Now, Darling and Vernon are pinning their hopes on both state and federal efforts to curtail asset recovery efforts.

On Tuesday, a state Assembly health committee will take up proposed legislation that would limit Medi-Cal recovery only to what’s required under federal law: the cost of long-term care in nursing homes.

Authored by state Sen. Ed Hernandez, D-West Covina, the bill has already sailed through two Senate committees.

Should it pass Tuesday and then get the blessing of the Assembly appropriations committee in mid-August, it would be voted on by the Legislature by the end of August. Brown would have until the end of September to decide whether to sign it.

“I don’t know of any other program that demands repayment after a recipient dies,” said Hernandez, who chairs the Senate’s health committee. “We don’t do it for Medicare. We don’t do it for people getting coverage through the (Covered California health care) exchange and most other states don’t require estate recovery. People are really frightened about this policy.”

In a Feb. 21 memo, the federal Centers for Medicare & Medicaid advised states to eliminate recovery of Medicaid benefits beyond long-term care services for the newest group of low-income adult Medicaid recipients, whose health care costs are being paid 100 percent by the federal government.
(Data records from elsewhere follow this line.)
import Summits.Ventures.PercRepro.SixFourPLKinds

/-!
# PercRepro — C-025 at `(6,4)`, §22.12.2 (b)–(c): the planes of the third kind and their number (p3, gen 10)

For a normalisation `D : PLData M G` of a plane-line set, the planes of `M` with a rank-`3` trace other than `P₀`
and the `Π_y` have trace `{x} ∪ λ` with `x ∈ L` and `λ = P ∩ ρ` a non-class line trace of `ρ`
(`plane_trichotomy`, `third_spec`).  This file computes their line profile and counts them:
* `inc_third`: the only line with `≥ 3` points of `{x} ∪ λ` is `cl(λ)`: `inc M (P ∩ G) m = [m = |λ|]` for `m ≥ 3`;
* `nclTraces m`, the non-class line traces of `ρ` with `m` points, and `card_nclTraces_le`: there are at most
  `ν_m(π) = inc_m − #{j : s_j = m}` of them (`λ ↦ cl(λ)` is injective from the non-class traces and the classes with
  `m` points into the lines meeting `ρ` in `m` points, 22.12.2 (c));
* `thirdPlanes m`, the planes of the third kind with `|P ∩ ρ| = m`, and `card_thirdPlanes_le`: there are at most
  `n·ν_m(π)` of them (`P = cl({x} ∪ (P ∩ ρ))`, so `P ↦ (x, P ∩ ρ)` is injective into `L × nclTraces m`).
-/

namespace PercRepro.SixFour

open Finset ThmH

variable {α : Type*} [DecidableEq α] {M : Matroid α} [M.Finite] {G : Finset α}

namespace PLData

variable {D : PLData M G}

/-! ## The planes of the third kind -/

/-- For a plane `P`, `cl(P ∩ ρ)` meets `ρ` exactly in `P ∩ ρ`. -/
theorem clF_inter_ρ_eq (hG : G ⊆ gr M) {P : Finset α} (hP : P ∈ planes M) :
    clF M (P ∩ D.ρ) ∩ D.ρ = P ∩ D.ρ := by
  apply Finset.Subset.antisymm
  · intro z hz
    rw [Finset.mem_inter] at hz ⊢
    exact ⟨clF_subset_of_subset_plane hP Finset.inter_subset_left hz.1, hz.2⟩
  · intro z hz
    rw [Finset.mem_inter]
    refine ⟨?_, (Finset.mem_inter.1 hz).2⟩
    rw [← Finset.mem_coe, coe_clF]
    exact M.subset_closure ((P ∩ D.ρ : Finset α) : Set α)
      (by rw [← coe_gr M]; exact Finset.coe_subset.2 (Finset.inter_subset_right.trans (D.ρ_subset.trans hG))) hz

/-- `x ∈ L` is not in `ρ`. -/
theorem notMem_ρ_of_mem_L {x : α} (hx : x ∈ D.L) : x ∉ D.ρ := by
  intro h
  have hx' := hx
  unfold L at hx'
  unfold ρ at h
  exact (Finset.mem_sdiff.1 hx').2 (Finset.mem_inter.1 h).1

/-- **The line profile of a plane of the third kind (22.12.2 (b))**: when `P ∩ G = {x} ∪ (P ∩ ρ)` with `x ∈ L` and
`ρ(P ∩ ρ) = 2`, the only line with `≥ 3` points of the trace is `cl(P ∩ ρ)`:
`inc M (P ∩ G) m = [m = |P ∩ ρ|]` for `m ≥ 3`. -/
theorem inc_third (hs : Simple M) (hG : G ⊆ gr M) (h2 : 2 ≤ D.L.card) {P : Finset α} {x : α}
    (hx : x ∈ D.L) (htr : P ∩ G = insert x (P ∩ D.ρ)) (hr2 : M.eRk ((P ∩ D.ρ : Finset α) : Set α) = 2) {m : ℕ}
    (hm : 3 ≤ m) : inc M (P ∩ G) m = if m = (P ∩ D.ρ).card then 1 else 0 := by
  have hxρ : x ∉ D.ρ := notMem_ρ_of_mem_L hx
  have hlG : P ∩ D.ρ ⊆ gr M := Finset.inter_subset_right.trans (D.ρ_subset.trans hG)
  have hLc := clF_mem_lines hlG hr2
  -- `cl(P ∩ ρ) ∩ (P ∩ G) = P ∩ ρ`
  have hLcT : clF M (P ∩ D.ρ) ∩ (P ∩ G) = P ∩ D.ρ := by
    rw [htr]
    apply Finset.Subset.antisymm
    · intro z hz
      rw [Finset.mem_inter, Finset.mem_insert] at hz
      rcases hz with ⟨hzc, hzx | hzl⟩
      · exfalso
        rw [hzx] at hzc
        have hxP₀ : x ∈ D.P₀ :=
          clF_subset_of_subset_plane D.plane (Finset.inter_subset_right.trans (ρ_subset_P₀ (D := D))) hzc
        apply hxρ
        unfold ρ
        exact Finset.mem_inter.2 ⟨hxP₀, D.L_subset hx⟩
      · exact hzl
    · intro z hz
      exact Finset.mem_inter.2 ⟨hLc.2 hz, Finset.mem_insert_of_mem hz⟩
  have hℓρ : (D.ellF ∩ D.ρ).card ≤ 1 :=
    (Finset.card_le_card (Finset.inter_subset_inter (Finset.Subset.refl _) (ρ_subset_P₀ (D := D)))).trans
      (D.card_ellF_inter_le_one hs hG h2)
  unfold inc
  have hF : (lines M).filter (fun L' : Finset α => (L' ∩ (P ∩ G)).card = m) =
      ({clF M (P ∩ D.ρ)} : Finset (Finset α)).filter (fun L' : Finset α => (L' ∩ (P ∩ G)).card = m) := by
    ext L'
    simp only [Finset.mem_filter, Finset.mem_singleton]
    constructor
    · rintro ⟨hL', hc⟩
      refine ⟨?_, hc⟩
      have h3G : 3 ≤ (L' ∩ G).card := by
        have := Finset.card_le_card
          (Finset.inter_subset_inter (Finset.Subset.refl L') (Finset.inter_subset_right : P ∩ G ⊆ G))
        omega
      rcases line_trichotomy (D := D) hs hG hL' h3G with hℓ | hρ
      · -- `ℓ` has at most two points of `{x} ∪ (P ∩ ρ)`
        exfalso
        subst hℓ
        have hsub : D.ellF ∩ (P ∩ G) ⊆ insert x (D.ellF ∩ D.ρ) := by
          rw [htr]
          intro z hz
          rw [Finset.mem_inter, Finset.mem_insert] at hz
          rw [Finset.mem_insert]
          rcases hz.2 with rfl | hzl
          · exact Or.inl rfl
          · exact Or.inr (Finset.mem_inter.2 ⟨hz.1, (Finset.mem_inter.1 hzl).2⟩)
        have := (Finset.card_le_card hsub).trans (Finset.card_insert_le _ _)
        omega
      · -- `L′ ∩ G ⊆ ρ`: `x ∉ L′`, so `L′` meets the trace inside `P ∩ ρ`
        have hTeq : L' ∩ (P ∩ G) = L' ∩ (P ∩ D.ρ) := by
          rw [htr]
          ext z
          simp only [Finset.mem_inter, Finset.mem_insert]
          constructor
          · rintro ⟨hzL', rfl | hzl⟩
            · exfalso
              exact hxρ (hρ (Finset.mem_inter.2 ⟨hzL', D.L_subset hx⟩))
            · exact ⟨hzL', hzl⟩
          · rintro ⟨hzL', hzl⟩
            exact ⟨hzL', Or.inr hzl⟩
        rw [hTeq] at hc
        exact (subset_line_of_two_le_inter hs hL' hlG hr2.le (by omega)).2
    · rintro ⟨rfl, hc⟩
      exact ⟨hLc.1, hc⟩
  rw [hF, Finset.filter_singleton, hLcT]
  by_cases h : m = (P ∩ D.ρ).card
  · rw [if_pos h.symm, if_pos h, Finset.card_singleton]
  · rw [if_neg (Ne.symm h), if_neg h, Finset.card_empty]

/-! ## Counting the planes of the third kind -/

/-- The non-class line traces of `ρ` with `m` points. -/
noncomputable def nclTraces (D : PLData M G) (m : ℕ) : Finset (Finset α) :=
  ((lines M).image fun L' => L' ∩ D.ρ).filter fun l => l.card = m ∧ l ∉ D.classes

/-- `#{non-class line traces with m points} + #{classes with m points} ≤ inc_m` for `m ≥ 2`: `λ ↦ cl(λ)` is
injective into the lines meeting `ρ` in `m` points. -/
theorem card_nclTraces_add_le (hs : Simple M) (hG : G ⊆ gr M) (h2 : 2 ≤ D.L.card) {m : ℕ} (hm : 2 ≤ m) :
    (D.nclTraces m).card + (D.classes.filter fun C => m = C.card).card ≤ inc M D.ρ m := by
  have hkey : ∀ l ∈ D.nclTraces m ∪ D.classes.filter (fun C => m = C.card),
      clF M l ∈ lines M ∧ clF M l ∩ D.ρ = l ∧ l.card = m := by
    intro l hl
    rw [Finset.mem_union] at hl
    rcases hl with hl | hl
    · obtain ⟨hmem, hcard, -⟩ := Finset.mem_filter.1 hl
      obtain ⟨L', hL', rfl⟩ := Finset.mem_image.1 hmem
      have hcl : clF M (L' ∩ D.ρ) = L' := clF_eq_of_subset_line hs hL' Finset.inter_subset_left (by omega)
      exact ⟨by rw [hcl]; exact hL', by rw [hcl], hcard⟩
    · obtain ⟨hC, hcard⟩ := Finset.mem_filter.1 hl
      obtain ⟨hLc, htr⟩ := class_line hs hG h2 hC (by omega)
      exact ⟨hLc, htr, hcard.symm⟩
  have hdisj : Disjoint (D.nclTraces m) (D.classes.filter fun C => m = C.card) := by
    rw [Finset.disjoint_left]
    intro l hl hl'
    exact (Finset.mem_filter.1 hl).2.2 (Finset.mem_filter.1 hl').1
  rw [← Finset.card_union_of_disjoint hdisj]
  unfold inc
  refine Finset.card_le_card_of_injOn (fun l => clF M l) ?_ ?_
  · intro l hl
    rw [Finset.mem_coe] at hl
    obtain ⟨hLc, htr, hcard⟩ := hkey l hl
    rw [Finset.mem_coe, Finset.mem_filter, htr]
    exact ⟨hLc, hcard⟩
  · intro l hl l' hl' heq
    rw [Finset.mem_coe] at hl hl'
    obtain ⟨-, htr, -⟩ := hkey l hl
    obtain ⟨-, htr', -⟩ := hkey l' hl'
    simp only at heq
    rw [← htr, ← htr', heq]

/-- `inc_m` of the profile is `inc M ρ m` for `2 ≤ m ≤ 7`. -/
theorem incOf_profile {m : ℕ} (h2 : 2 ≤ m) (h7 : m ≤ 7) : PL.incOf D.profile m = inc M D.ρ m := by
  unfold PL.incOf
  rw [if_pos h2, inc_profile (m - 2) (by omega), show m - 2 + 2 = m by omega]

/-- **`#nclTraces m ≤ ν_m(π)`** for `2 ≤ m ≤ 7` (22.12.2 (c)). -/
theorem card_nclTraces_le (hs : Simple M) (hG : G ⊆ gr M) (hpl : ∀ P ∈ planes M, (P ∩ G).card ≤ 7)
    (hg : 10 ≤ G.card) {m : ℕ} (hm : 2 ≤ m) (hm7 : m ≤ 7) : (D.nclTraces m).card ≤ PL.nu D.profile m := by
  have h2 : 2 ≤ D.L.card := by have := D.three_le_card_L (hpl _ D.plane) hg; omega
  unfold PL.nu
  rw [incOf_profile hm hm7, show D.profile.sizes = D.sizes from rfl, sizes_count]
  exact Nat.le_sub_of_add_le (card_nclTraces_add_le hs hG h2 hm)

/-- The planes of the third kind with `|P ∩ ρ| = m`. -/
noncomputable def thirdPlanes (D : PLData M G) (m : ℕ) : Finset (Finset α) :=
  (planesR3 M G).filter fun P => P ≠ D.P₀ ∧ P ∉ D.piPlanes ∧ (P ∩ D.ρ).card = m

/-- A plane with a rank-`3` trace other than `P₀` and the `Π_y` is of the third kind. -/
theorem third_spec (hs : Simple M) (hG : G ⊆ gr M) (h2 : 2 ≤ D.L.card) {P : Finset α} (hP : P ∈ planesR3 M G)
    (hne : P ≠ D.P₀) (hnPi : P ∉ D.piPlanes) :
    ∃ x ∈ D.L, P ∩ G = insert x (P ∩ D.ρ) ∧ M.eRk ((P ∩ D.ρ : Finset α) : Set α) = 2 ∧ P ∩ D.ρ ∉ D.classes := by
  obtain ⟨hP, hr3⟩ := mem_planesR3.1 hP
  rcases plane_trichotomy hs hG h2 hP hr3 with h | ⟨y, hy, h⟩ | h
  · exact absurd h hne
  · exact absurd (mem_piPlanes.2 ⟨y, hy, h.symm⟩) hnPi
  · exact h

/-- **The planes of the third kind with `|P ∩ ρ| = m` number at most `n·ν_m`** (`2 ≤ m ≤ 7`): `P ↦ (x, P ∩ ρ)`
is injective, as `P = cl({x} ∪ (P ∩ ρ))`. -/
theorem card_thirdPlanes_le (hs : Simple M) (hG : G ⊆ gr M) (hpl : ∀ P ∈ planes M, (P ∩ G).card ≤ 7)
    (hg : 10 ≤ G.card) {m : ℕ} (hm : 2 ≤ m) (hm7 : m ≤ 7) :
    (D.thirdPlanes m).card ≤ D.L.card * PL.nu D.profile m := by
  have h2 : 2 ≤ D.L.card := by have := D.three_le_card_L (hpl _ D.plane) hg; omega
  have hsub : D.thirdPlanes m ⊆
      (D.L ×ˢ D.nclTraces m).image (fun q : α × Finset α => clF M (insert q.1 q.2)) := by
    intro P hP
    obtain ⟨hP3, hne, hnPi, hcard⟩ := Finset.mem_filter.1 hP
    obtain ⟨x, hx, htr, hr2, hncl⟩ := third_spec hs hG h2 hP3 hne hnPi
    have hP' := (mem_planesR3.1 hP3).1
    rw [Finset.mem_image]
    refine ⟨(x, P ∩ D.ρ), ?_, ?_⟩
    · rw [Finset.mem_product]
      refine ⟨hx, ?_⟩
      unfold nclTraces
      rw [Finset.mem_filter, Finset.mem_image]
      refine ⟨⟨clF M (P ∩ D.ρ), ?_, clF_inter_ρ_eq hG hP'⟩, hcard, hncl⟩
      exact (clF_mem_lines (Finset.inter_subset_right.trans (D.ρ_subset.trans hG)) hr2).1
    · dsimp only
      rw [← htr]
      exact (plane_eq_clF_trace hP' (mem_planesR3.1 hP3).2).symm
  calc (D.thirdPlanes m).card ≤ ((D.L ×ˢ D.nclTraces m).image
        (fun q : α × Finset α => clF M (insert q.1 q.2))).card := Finset.card_le_card hsub
    _ ≤ (D.L ×ˢ D.nclTraces m).card := Finset.card_image_le
    _ = D.L.card * (D.nclTraces m).card := Finset.card_product _ _
    _ ≤ D.L.card * PL.nu D.profile m := Nat.mul_le_mul_left _ (card_nclTraces_le hs hG hpl hg hm hm7)

end PLData

end PercRepro.SixFour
That will be reduced to 90 percent in 2020.

Oregon and Washington have already eased off on their recovery efforts. Brown’s budget advisers, however, are urging him to oppose Hernandez’s legislation. An analysis by the state’s finance department says California would lose $15 million annually.

A Brown spokesman said the state won’t exempt the newest recipients from asset recovery because California has to prepare to cover the 10 percent of their Medi-Cal costs the federal government won’t be picking up.